__Activity__
Please copy every line from the records below that contains the string "EuclideanSpace".

__Data provided__
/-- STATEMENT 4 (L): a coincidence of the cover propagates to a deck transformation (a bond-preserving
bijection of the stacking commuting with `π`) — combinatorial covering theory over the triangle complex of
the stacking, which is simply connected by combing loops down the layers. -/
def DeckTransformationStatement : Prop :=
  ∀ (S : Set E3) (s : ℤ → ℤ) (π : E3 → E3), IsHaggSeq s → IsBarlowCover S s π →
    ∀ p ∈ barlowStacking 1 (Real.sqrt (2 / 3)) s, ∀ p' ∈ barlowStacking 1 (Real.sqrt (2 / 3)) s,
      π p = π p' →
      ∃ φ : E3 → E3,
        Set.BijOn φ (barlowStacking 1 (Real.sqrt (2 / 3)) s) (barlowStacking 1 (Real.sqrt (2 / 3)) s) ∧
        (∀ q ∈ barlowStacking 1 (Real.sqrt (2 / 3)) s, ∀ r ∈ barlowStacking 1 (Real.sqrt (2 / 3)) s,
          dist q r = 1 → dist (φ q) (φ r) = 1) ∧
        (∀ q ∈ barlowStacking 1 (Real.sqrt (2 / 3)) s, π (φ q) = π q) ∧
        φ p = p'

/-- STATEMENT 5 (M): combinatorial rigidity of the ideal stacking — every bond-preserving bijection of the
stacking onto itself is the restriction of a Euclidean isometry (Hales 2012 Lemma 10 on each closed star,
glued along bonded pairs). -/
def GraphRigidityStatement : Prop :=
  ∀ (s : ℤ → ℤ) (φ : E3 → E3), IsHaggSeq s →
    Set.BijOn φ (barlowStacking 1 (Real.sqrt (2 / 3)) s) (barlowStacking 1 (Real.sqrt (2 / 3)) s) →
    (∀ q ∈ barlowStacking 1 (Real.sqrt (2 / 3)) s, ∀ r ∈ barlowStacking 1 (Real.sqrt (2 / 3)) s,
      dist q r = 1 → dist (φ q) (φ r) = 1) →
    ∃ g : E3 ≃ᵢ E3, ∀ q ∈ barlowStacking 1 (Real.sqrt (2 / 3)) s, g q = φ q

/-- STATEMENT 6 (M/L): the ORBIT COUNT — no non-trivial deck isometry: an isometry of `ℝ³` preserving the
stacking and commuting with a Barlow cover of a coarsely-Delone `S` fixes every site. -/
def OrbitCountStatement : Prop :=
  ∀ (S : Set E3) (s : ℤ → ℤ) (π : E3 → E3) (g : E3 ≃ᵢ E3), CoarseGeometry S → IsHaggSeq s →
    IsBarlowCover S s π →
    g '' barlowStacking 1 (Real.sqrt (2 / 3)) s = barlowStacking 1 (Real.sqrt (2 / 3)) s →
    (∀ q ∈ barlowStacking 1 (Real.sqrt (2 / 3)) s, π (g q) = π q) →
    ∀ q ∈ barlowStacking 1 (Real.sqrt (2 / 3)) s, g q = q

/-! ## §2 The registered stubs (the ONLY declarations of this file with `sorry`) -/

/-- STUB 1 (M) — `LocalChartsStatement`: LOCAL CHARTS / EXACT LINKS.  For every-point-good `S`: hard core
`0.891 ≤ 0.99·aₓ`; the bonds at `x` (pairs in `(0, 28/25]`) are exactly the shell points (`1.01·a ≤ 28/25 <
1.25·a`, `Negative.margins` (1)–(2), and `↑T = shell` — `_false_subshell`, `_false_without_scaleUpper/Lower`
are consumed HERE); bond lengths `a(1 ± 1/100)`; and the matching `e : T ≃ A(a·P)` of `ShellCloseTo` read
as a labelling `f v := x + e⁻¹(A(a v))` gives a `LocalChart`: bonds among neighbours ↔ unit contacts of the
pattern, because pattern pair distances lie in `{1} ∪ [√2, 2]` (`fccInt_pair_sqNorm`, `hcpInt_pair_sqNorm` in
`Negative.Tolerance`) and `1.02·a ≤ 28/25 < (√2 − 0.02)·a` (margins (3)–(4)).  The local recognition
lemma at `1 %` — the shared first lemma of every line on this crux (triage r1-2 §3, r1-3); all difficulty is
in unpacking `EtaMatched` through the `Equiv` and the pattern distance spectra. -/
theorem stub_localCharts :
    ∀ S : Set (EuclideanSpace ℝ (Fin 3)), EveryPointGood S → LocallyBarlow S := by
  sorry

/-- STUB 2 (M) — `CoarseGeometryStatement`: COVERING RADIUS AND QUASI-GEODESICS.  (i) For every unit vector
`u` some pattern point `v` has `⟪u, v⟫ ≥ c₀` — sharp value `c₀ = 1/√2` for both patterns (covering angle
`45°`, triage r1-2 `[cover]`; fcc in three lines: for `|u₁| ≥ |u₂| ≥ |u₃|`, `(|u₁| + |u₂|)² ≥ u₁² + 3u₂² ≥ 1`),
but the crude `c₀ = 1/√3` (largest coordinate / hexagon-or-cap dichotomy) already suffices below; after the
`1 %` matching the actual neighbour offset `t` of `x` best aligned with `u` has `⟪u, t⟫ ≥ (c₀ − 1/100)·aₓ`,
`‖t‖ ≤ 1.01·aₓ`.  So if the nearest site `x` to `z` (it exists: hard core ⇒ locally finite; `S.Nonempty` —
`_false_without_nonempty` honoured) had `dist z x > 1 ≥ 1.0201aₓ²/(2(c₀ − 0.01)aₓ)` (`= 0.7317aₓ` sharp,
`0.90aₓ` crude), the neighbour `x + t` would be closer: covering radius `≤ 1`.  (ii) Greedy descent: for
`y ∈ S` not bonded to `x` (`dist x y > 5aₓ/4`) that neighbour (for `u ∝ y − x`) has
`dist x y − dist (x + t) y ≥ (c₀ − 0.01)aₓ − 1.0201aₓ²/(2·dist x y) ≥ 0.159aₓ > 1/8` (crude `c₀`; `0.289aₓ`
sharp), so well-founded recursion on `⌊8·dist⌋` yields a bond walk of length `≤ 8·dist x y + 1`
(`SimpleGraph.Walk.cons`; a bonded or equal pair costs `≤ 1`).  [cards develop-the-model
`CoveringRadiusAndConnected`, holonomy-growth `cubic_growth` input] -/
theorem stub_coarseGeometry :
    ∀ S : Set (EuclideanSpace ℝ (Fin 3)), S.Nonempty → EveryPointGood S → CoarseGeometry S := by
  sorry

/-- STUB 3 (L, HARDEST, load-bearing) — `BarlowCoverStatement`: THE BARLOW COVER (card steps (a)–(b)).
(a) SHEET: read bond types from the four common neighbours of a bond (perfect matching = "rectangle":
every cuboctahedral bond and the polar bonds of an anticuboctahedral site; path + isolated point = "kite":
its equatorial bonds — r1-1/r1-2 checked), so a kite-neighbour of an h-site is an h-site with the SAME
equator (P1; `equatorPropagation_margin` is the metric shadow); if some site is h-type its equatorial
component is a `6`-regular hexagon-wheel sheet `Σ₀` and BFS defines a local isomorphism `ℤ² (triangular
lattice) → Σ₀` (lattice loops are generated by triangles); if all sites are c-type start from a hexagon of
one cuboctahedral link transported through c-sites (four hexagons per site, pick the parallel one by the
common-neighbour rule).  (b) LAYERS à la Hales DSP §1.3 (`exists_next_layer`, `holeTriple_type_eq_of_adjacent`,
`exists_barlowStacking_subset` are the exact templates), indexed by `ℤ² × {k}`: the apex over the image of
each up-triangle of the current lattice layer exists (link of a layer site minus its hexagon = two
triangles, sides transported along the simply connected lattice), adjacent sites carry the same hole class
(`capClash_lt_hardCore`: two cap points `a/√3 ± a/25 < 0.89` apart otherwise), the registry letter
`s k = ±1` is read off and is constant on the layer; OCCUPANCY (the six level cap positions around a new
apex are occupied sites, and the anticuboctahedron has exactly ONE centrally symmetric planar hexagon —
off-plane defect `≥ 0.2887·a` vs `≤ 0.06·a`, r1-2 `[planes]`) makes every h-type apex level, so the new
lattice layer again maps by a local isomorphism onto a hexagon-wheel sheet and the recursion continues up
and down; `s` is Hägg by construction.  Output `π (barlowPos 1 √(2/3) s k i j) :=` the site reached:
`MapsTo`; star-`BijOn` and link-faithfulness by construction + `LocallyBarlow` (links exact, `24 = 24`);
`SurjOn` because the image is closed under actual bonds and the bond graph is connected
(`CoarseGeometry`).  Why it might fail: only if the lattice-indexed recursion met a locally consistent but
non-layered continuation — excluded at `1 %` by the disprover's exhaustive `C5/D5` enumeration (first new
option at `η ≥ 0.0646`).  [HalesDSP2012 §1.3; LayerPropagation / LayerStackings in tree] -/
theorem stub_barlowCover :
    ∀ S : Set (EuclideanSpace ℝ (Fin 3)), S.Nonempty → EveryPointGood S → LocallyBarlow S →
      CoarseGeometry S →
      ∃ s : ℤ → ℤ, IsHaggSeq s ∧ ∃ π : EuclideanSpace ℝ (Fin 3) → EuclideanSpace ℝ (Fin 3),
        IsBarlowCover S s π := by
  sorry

__Result below__
    ∀ S : Set (EuclideanSpace ℝ (Fin 3)), EveryPointGood S → LocallyBarlow S := by
    ∀ S : Set (EuclideanSpace ℝ (Fin 3)), S.Nonempty → EveryPointGood S → CoarseGeometry S := by
    ∀ S : Set (EuclideanSpace ℝ (Fin 3)), S.Nonempty → EveryPointGood S → LocallyBarlow S →
      ∃ s : ℤ → ℤ, IsHaggSeq s ∧ ∃ π : EuclideanSpace ℝ (Fin 3) → EuclideanSpace ℝ (Fin 3),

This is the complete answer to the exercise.